> _Prompt_
From the listing below, pull out every line where the string "multiplication" appears.
(Excerpted records begins)
import Literature.Computability.AlgebraicComplexity.RectangularExponentAsymptoticRank
import HarnessLib

/-!
# Homogeneity of the rectangular exponents, `ω(ta, tb, tc) = t · ω(a, b, c)`, and the rational
middle exponents `ω(1, p/d, 1)` through the asymptotic rank — proved

Topic `Literature/Computability/AlgebraicComplexity`.  For the rank-form exponents of the tree,
`omegaRect K a b c = inf {β | R(⟨⌈n^a⌉, ⌈n^b⌉, ⌈n^c⌉⟩) = O(n^β)}` (`RectangularExponent.lean`),
the classical homogeneity (Lotti–Romani 1983; Huang–Pan 1998, §2: `ω(ar, br, cr) = r ω(a, b, c)`)
in the integral scalings `t ∈ ℕ`, `t ≥ 1`, which is all that is needed to express the exponents
`ω(1, κ, 1)` of RATIONAL `κ = p/d` — the quantities bounded in the tables of Vassilevska
Williams–Xu–Xu–Zhou 2024 and Alman–Duan–Vassilevska Williams–Xu–Xu–Zhou 2025 — through honest
tensors: with `advxxz2025_omegaRect_eq_logb_asymptoticRank` (`RectangularExponentAsymptoticRank.lean`,
ADVXXZ §3.4 "`ω(a,b,c) = log_q R̃(⟨q^a,q^b,q^c⟩)`"),

  `ω(1, p/d, 1) = ω(d, p, d) / d = log_q R̃(⟨q^d, q^p, q^d⟩) / d`   (`q ≥ 2`, `d ≥ 1`).

* `rectDim_pow_natCast` — `⌈(n^t)^a⌉ = ⌈n^{ta}⌉`: the defining rank function of `(ta,tb,tc)` at
  `n` IS that of `(a,b,c)` at `n^t`;
* `rectAdmissibleExponents_nonneg`, `rectAdmissibleExponents_bddBelow` — admissible exponents are
  `≥ 0` (the ranks are `≥ 1`), so `ω(a,b,c)` is a genuine infimum for all `a, b, c`;
* `mul_mem_rectAdmissibleExponents_smul` — `β` admissible for `(a,b,c)` ⇒ `tβ` admissible for
  `(ta,tb,tc)`; `div_mem_rectAdmissibleExponents_of_smul` — `γ ≥ 0` admissible for `(ta,tb,tc)`,
  `a,b,c ≥ 0` ⇒ `γ/t` admissible for `(a,b,c)` (pad `m` up to `⌈m^{1/t}⌉^t ≤ 2^t m`);
* `omegaRect_smul` — **`ω(ta, tb, tc) = t · ω(a, b, c)`** (`t ∈ ℕ`, `t ≥ 1`, `a, b, c ≥ 0`);
* `omegaRect_one_div_one` — `ω(1, p/d, 1) = ω(d, p, d) / d`, and
  `advxxz2025_omegaRect_one_rat_one` — `ω(1, p/d, 1) = log_q R̃(⟨q^d, q^p, q^d⟩) / d`.

Everything is proved; no definitions, no named facts.

## References

* J. Alman, R. Duan, V. Vassilevska Williams, Y. Xu, Z. Xu, R. Zhou, *More asymmetry yields faster
  matrix multiplication*, SODA 2025, arXiv:2404.16349, §3.4 (definition of `ω(a,b,c)` by `R̃`; "we
  focus on bounds for `ω(1,κ,1)` for `κ > 0`"). [AlmanDuanVassilevskaWilliamsXuXuZhou2025]
* X. Huang, V. Y. Pan, *Fast rectangular matrix multiplication and applications*, J. Complexity 14
  (1998) 257–299, §2 (homogeneity `ω(ar,br,cr) = r ω(a,b,c)`, after Lotti–Romani 1983).
* F. Le Gall, *Faster algorithms for rectangular matrix multiplication*, FOCS 2012, §2. [LeGall2012]
-/

noncomputable section

open Filter Asymptotics

namespace Literature.Computability.AlgebraicComplexity

section Homogeneity

variable (K : Type) [Field K]

/-- `⌈(n^t)^a⌉ = ⌈n^{ta}⌉`. [folklore] -/
theorem rectDim_pow_natCast (n t : ℕ) (a : ℝ) : rectDim (n ^ t) a = rectDim n (t * a) := by
  unfold rectDim
  push_cast
  rw [Real.rpow_natCast_mul (Nat.cast_nonneg _)]

/-- `⌈m^a⌉ ≤ ⌈n^a⌉` for `m ≤ n` and `a ≥ 0`. [folklore] -/
theorem rectDim_mono_left {m n : ℕ} (h : m ≤ n) {a : ℝ} (ha : 0 ≤ a) : rectDim m a ≤ rectDim n a :=
  Nat.ceil_mono (Real.rpow_le_rpow (Nat.cast_nonneg _) (by exact_mod_cast h) ha)

/-- The defining rank function is `≥ 1` from `n = 1` on. [folklore] -/
theorem one_le_tensorRank_matMulTensor_rectDim {n : ℕ} (hn : 1 ≤ n) (a b c : ℝ) :
    1 ≤ tensorRank (matMulTensor K (rectDim n a) (rectDim n b) (rectDim n c)) := by
  haveI : NeZero (rectDim n c) := ⟨by have := one_le_rectDim hn c; omega⟩
  have h := mul_le_tensorRank_matMulTensor_left K (rectDim n a) (rectDim n b) (rectDim n c)
  have h1 : 1 ≤ rectDim n a * rectDim n b := Nat.one_le_iff_ne_zero.2
    (Nat.mul_ne_zero (by have := one_le_rectDim hn a; omega) (by have := one_le_rectDim hn b; omega))
  exact h1.trans h

/-- **Admissible exponents are non-negative** (the ranks are `≥ 1`, while `C n^β → 0` for
`β < 0`). [folklore] -/
theorem rectAdmissibleExponents_nonneg {a b c β : ℝ} (hβ : β ∈ rectAdmissibleExponents K a b c) :
    0 ≤ β := by
  by_contra hneg
  rw [not_le] at hneg
  obtain ⟨C, hC⟩ := isBigO_iff.1 hβ
  have hev : ∀ᶠ n : ℕ in atTop, (1 : ℝ) ≤ C * (n : ℝ) ^ β := by
    filter_upwards [hC, eventually_ge_atTop 1] with n hn hn1
    rw [Real.norm_of_nonneg (Nat.cast_nonneg _),
      Real.norm_of_nonneg (Real.rpow_nonneg (Nat.cast_nonneg _) _)] at hn
    exact le_trans (by exact_mod_cast one_le_tensorRank_matMulTensor_rectDim K hn1 a b c) hn
  have hlim : Tendsto (fun n : ℕ => C * (n : ℝ) ^ β) atTop (nhds (C * 0)) := by
    refine Tendsto.const_mul C ?_
    have h1 : Tendsto (fun x : ℝ => x ^ β) atTop (nhds 0) := by
      have := tendsto_rpow_neg_atTop (by linarith : 0 < -β)
      simpa using this
    exact h1.comp tendsto_natCast_atTop_atTop
  rw [mul_zero] at hlim
  obtain ⟨n, hn1, hn2⟩ := (hev.and (hlim.eventually (gt_mem_nhds (by norm_num : (0 : ℝ) < 1)))).exists
  linarith

/-- `ω(a, b, c)` is a genuine infimum: the admissible exponents are bounded below (by `0`).
[folklore] -/
theorem rectAdmissibleExponents_bddBelow (a b c : ℝ) : BddBelow (rectAdmissibleExponents K a b c) :=
  ⟨0, fun _ hβ => rectAdmissibleExponents_nonneg K hβ⟩

/-- `0 ≤ ω(a, b, c)`. [folklore] -/
theorem omegaRect_nonneg (a b c : ℝ) : 0 ≤ omegaRect K a b c :=
  le_csInf (rectAdmissibleExponents_nonempty K a b c) fun _ hβ => rectAdmissibleExponents_nonneg K hβ

/-- Scaling up: `β` admissible for `(a,b,c)` ⇒ `tβ` admissible for `(ta,tb,tc)` (the rank
function of `(ta,tb,tc)` at `n` is that of `(a,b,c)` at `n^t`). [folklore] -/
theorem mul_mem_rectAdmissibleExponents_smul {t : ℕ} (ht : 1 ≤ t) {a b c β : ℝ}
    (hβ : β ∈ rectAdmissibleExponents K a b c) :
    (t : ℝ) * β ∈ rectAdmissibleExponents K (t * a) (t * b) (t * c) := by
  obtain ⟨C, hC⟩ := isBigO_iff.1 hβ
  rw [rectAdmissibleExponents, Set.mem_setOf_eq, isBigO_iff]
  refine ⟨C, ?_⟩
  have hT : Tendsto (fun n : ℕ => n ^ t) atTop atTop := tendsto_pow_atTop (by omega)
  filter_upwards [hT.eventually hC] with n hn
  rw [rectDim_pow_natCast, rectDim_pow_natCast, rectDim_pow_natCast] at hn
  have e : ‖((n ^ t : ℕ) : ℝ) ^ β‖ = ‖(n : ℝ) ^ ((t : ℝ) * β)‖ := by
    push_cast
    rw [Real.rpow_natCast_mul (Nat.cast_nonneg _)]
  rwa [e] at hn

/-- Scaling down: `γ ≥ 0` admissible for `(ta,tb,tc)` with `a, b, c ≥ 0` ⇒ `γ/t` admissible for
`(a,b,c)`: pad `m` up to `n^t`, `n = ⌈m^{1/t}⌉ ≤ 2 m^{1/t}`, so that
`R(m) ≤ R(n^t) ≤ C n^γ ≤ C 2^γ m^{γ/t}`. [folklore] -/
theorem div_mem_rectAdmissibleExponents_of_smul {t : ℕ} (ht : 1 ≤ t) {a b c γ : ℝ} (ha : 0 ≤ a)
    (hb : 0 ≤ b) (hc : 0 ≤ c) (hγ0 : 0 ≤ γ)
    (hγ : γ ∈ rectAdmissibleExponents K (t * a) (t * b) (t * c)) :
    γ / t ∈ rectAdmissibleExponents K a b c := by
  obtain ⟨C, hC⟩ := isBigO_iff.1 hγ
  obtain ⟨N₀, hN₀⟩ := eventually_atTop.1 hC
  have ht0 : (t : ℝ) ≠ 0 := by exact_mod_cast (by omega : t ≠ 0)
  have htpos : (0 : ℝ) < t := by exact_mod_cast (by omega : 0 < t)
  rw [rectAdmissibleExponents, Set.mem_setOf_eq, isBigO_iff]
  refine ⟨C * 2 ^ γ, eventually_atTop.2 ⟨max N₀ 1 ^ t, fun m hm => ?_⟩⟩
  have hM1 : 1 ≤ max N₀ 1 := le_max_right _ _
  have hm1 : 1 ≤ m := le_trans (Nat.one_le_pow _ _ hM1) hm
  have hm0 : (0 : ℝ) ≤ m := Nat.cast_nonneg _
  -- `x = m^{1/t}`, `n = ⌈x⌉`
  set x : ℝ := (m : ℝ) ^ ((t : ℝ)⁻¹) with hx
  have hx0 : 0 ≤ x := Real.rpow_nonneg hm0 _
  have hxt : x ^ t = m := by rw [hx]; exact Real.rpow_inv_natCast_pow hm0 (by omega)
  set n : ℕ := ⌈x⌉₊ with hn
  have hxn : x ≤ n := Nat.le_ceil x
  have hx1 : 1 ≤ x :=
    calc (1 : ℝ) = (1 : ℝ) ^ ((t : ℝ)⁻¹) := (Real.one_rpow _).symm
      _ ≤ x := Real.rpow_le_rpow zero_le_one (by exact_mod_cast hm1) (inv_nonneg.2 htpos.le)
  have hn1 : 1 ≤ n := by
    have h1 : (1 : ℝ) ≤ n := hx1.trans hxn
    exact_mod_cast h1
  have hn2x : (n : ℝ) ≤ 2 * x := by
    have h1 : (n : ℝ) < x + 1 := Nat.ceil_lt_add_one hx0
    linarith
  -- `m ≤ n^t`
  have hmn : m ≤ n ^ t := by
    have h1 : (m : ℝ) ≤ (n : ℝ) ^ t := by rw [← hxt]; exact pow_le_pow_left₀ hx0 hxn t
    exact_mod_cast h1
  -- `N₀ ≤ n`
  have hN₀n : N₀ ≤ n := by
    have h1 : ((max N₀ 1 : ℕ) : ℝ) ≤ x := by
      have h2 : (((max N₀ 1 : ℕ) : ℝ) ^ t) ^ ((t : ℝ)⁻¹) ≤ x := by
        rw [hx]
        exact Real.rpow_le_rpow (by positivity) (by exact_mod_cast hm) (inv_nonneg.2 htpos.le)
      rwa [Real.pow_rpow_inv_natCast (Nat.cast_nonneg _) (by omega)] at h2
    have h3 : ((max N₀ 1 : ℕ) : ℝ) ≤ n := h1.trans hxn
    have h4 : max N₀ 1 ≤ n := by exact_mod_cast h3
    exact le_trans (le_max_left _ _) h4
  -- the rank bound at `n`: `R(⟨⌈(n^t)^a⌉, …⟩) = R(⟨⌈n^{ta}⌉, …⟩) ≤ C n^γ`
  have hRn := hN₀ n hN₀n
  rw [Real.norm_of_nonneg (Nat.cast_nonneg _),
    Real.norm_of_nonneg (Real.rpow_nonneg (Nat.cast_nonneg _) _)] at hRn
  rw [← rectDim_pow_natCast, ← rectDim_pow_natCast, ← rectDim_pow_natCast] at hRn
  have hC0 : 0 ≤ C := by
    by_contra hC
    rw [not_le] at hC
    have h1 : (1 : ℝ) ≤ tensorRank (matMulTensor K (rectDim (n ^ t) a) (rectDim (n ^ t) b)
        (rectDim (n ^ t) c)) := by
      exact_mod_cast one_le_tensorRank_matMulTensor_rectDim K (Nat.one_le_pow _ _ hn1) a b c
    have h2 : C * (n : ℝ) ^ γ ≤ 0 :=
      mul_nonpos_of_nonpos_of_nonneg hC.le (Real.rpow_nonneg (Nat.cast_nonneg _) _)
    linarith
  -- padding `m ↦ n^t`
  have hpad : tensorRank (matMulTensor K (rectDim m a) (rectDim m b) (rectDim m c)) ≤
      tensorRank (matMulTensor K (rectDim (n ^ t) a) (rectDim (n ^ t) b) (rectDim (n ^ t) c)) :=
    tensorRank_matMulTensor_mono₃ K (rectDim_mono_left hmn ha) (rectDim_mono_left hmn hb)
      (rectDim_mono_left hmn hc)
  -- `n^γ ≤ 2^γ m^{γ/t}`
  have hnγ : (n : ℝ) ^ γ ≤ 2 ^ γ * (m : ℝ) ^ (γ / t) := by
    calc (n : ℝ) ^ γ ≤ (2 * x) ^ γ := Real.rpow_le_rpow (Nat.cast_nonneg _) hn2x hγ0
      _ = 2 ^ γ * x ^ γ := Real.mul_rpow (by norm_num) hx0
      _ = 2 ^ γ * (m : ℝ) ^ (γ / t) := by
          rw [hx, ← Real.rpow_mul hm0, div_eq_inv_mul]
  rw [Real.norm_of_nonneg (Nat.cast_nonneg _),
    Real.norm_of_nonneg (Real.rpow_nonneg (Nat.cast_nonneg _) _)]
  calc (tensorRank (matMulTensor K (rectDim m a) (rectDim m b) (rectDim m c)) : ℝ)
      ≤ tensorRank (matMulTensor K (rectDim (n ^ t) a) (rectDim (n ^ t) b) (rectDim (n ^ t) c)) := by
        exact_mod_cast hpad
    _ ≤ C * (n : ℝ) ^ γ := hRn
    _ ≤ C * (2 ^ γ * (m : ℝ) ^ (γ / t)) := mul_le_mul_of_nonneg_left hnγ hC0
    _ = C * 2 ^ γ * (m : ℝ) ^ (γ / t) := by ring

/-- **Homogeneity `ω(ta, tb, tc) = t · ω(a, b, c)`** for `t ∈ ℕ`, `t ≥ 1`, `a, b, c ≥ 0`
(Lotti–Romani 1983; Huang–Pan 1998, §2). [folklore] -/
theorem omegaRect_smul {t : ℕ} (ht : 1 ≤ t) {a b c : ℝ} (ha : 0 ≤ a) (hb : 0 ≤ b) (hc : 0 ≤ c) :
    omegaRect K (t * a) (t * b) (t * c) = t * omegaRect K a b c := by
  have htpos : (0 : ℝ) < t := by exact_mod_cast (by omega : 0 < t)
  unfold omegaRect
  refine le_antisymm ?_ ?_
  · -- `ω(ta,tb,tc) ≤ t ω(a,b,c)`: for `β` admissible, `tβ` is admissible for the scaled triple
    have h : sInf (rectAdmissibleExponents K (t * a) (t * b) (t * c)) / t ≤
        sInf (rectAdmissibleExponents K a b c) := by
      refine le_csInf (rectAdmissibleExponents_nonempty K a b c) fun β hβ => ?_
      rw [div_le_iff₀ htpos]
      exact (csInf_le (rectAdmissibleExponents_bddBelow K _ _ _)
        (mul_mem_rectAdmissibleExponents_smul K ht hβ)).trans_eq (mul_comm _ _)
    exact ((div_le_iff₀ htpos).1 h).trans_eq (mul_comm _ _)
  · -- `t ω(a,b,c) ≤ ω(ta,tb,tc)`: for `γ` admissible for the scaled triple, `γ/t` is admissible
    refine le_csInf (rectAdmissibleExponents_nonempty K _ _ _) fun γ hγ => ?_
    have hγ0 := rectAdmissibleExponents_nonneg K hγ
    have hmem := div_mem_rectAdmissibleExponents_of_smul K ht ha hb hc hγ0 hγ
    have h1 := csInf_le (rectAdmissibleExponents_bddBelow K a b c) hmem
    have h2 := mul_le_mul_of_nonneg_left h1 htpos.le
    have e : (t : ℝ) * (γ / t) = γ := by field_simp
    rwa [e] at h2

/-- **`ω(1, p/d, 1) = ω(d, p, d) / d`** for naturals `p` and `d ≥ 1`. [folklore] -/
theorem omegaRect_one_div_one (p : ℕ) {d : ℕ} (hd : 1 ≤ d) :
    omegaRect K 1 ((p : ℝ) / d) 1 = omegaRect K d p d / d := by
  have hdpos : (0 : ℝ) < d := by exact_mod_cast (by omega : 0 < d)
  have h := omegaRect_smul K hd (a := 1) (b := (p : ℝ) / d) (c := 1) zero_le_one
    (by positivity) zero_le_one
  have e1 : (d : ℝ) * 1 = d := mul_one _
  have e2 : (d : ℝ) * ((p : ℝ) / d) = p := by field_simp
  rw [e1, e2] at h
  rw [h]
  field_simp

/-- **The rational middle exponents through the asymptotic rank**:
`ω(1, p/d, 1) = log_q R̃(⟨q^d, q^p, q^d⟩) / d` (`q ≥ 2`, `d ≥ 1`) — ADVXXZ §3.4's definition
`ω(a,b,c) = log_q R̃(⟨q^a,q^b,q^c⟩)` made meaningful for the rational `κ` of the tables via
homogeneity. [cite: AlmanDuanVassilevskaWilliamsXuXuZhou2025, §3.4] -/
theorem advxxz2025_omegaRect_one_rat_one {q : ℕ} (hq : 2 ≤ q) (p : ℕ) {d : ℕ} (hd : 1 ≤ d) :
    omegaRect K 1 ((p : ℝ) / d) 1 =
      Real.logb q (asymptoticRank (matMulTensor K (q ^ d) (q ^ p) (q ^ d))) / d := by
  rw [omegaRect_one_div_one K p hd, advxxz2025_omegaRect_eq_logb_asymptoticRank K hq d p d]

end Homogeneity

end Literature.Computability.AlgebraicComplexity

end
(Excerpted records ends)
> _Response_
  matrix multiplication*, SODA 2025, arXiv:2404.16349, §3.4 (definition of `ω(a,b,c)` by `R̃`; "we
* X. Huang, V. Y. Pan, *Fast rectangular matrix multiplication and applications*, J. Complexity 14
* F. Le Gall, *Faster algorithms for rectangular matrix multiplication*, FOCS 2012, §2. [LeGall2012]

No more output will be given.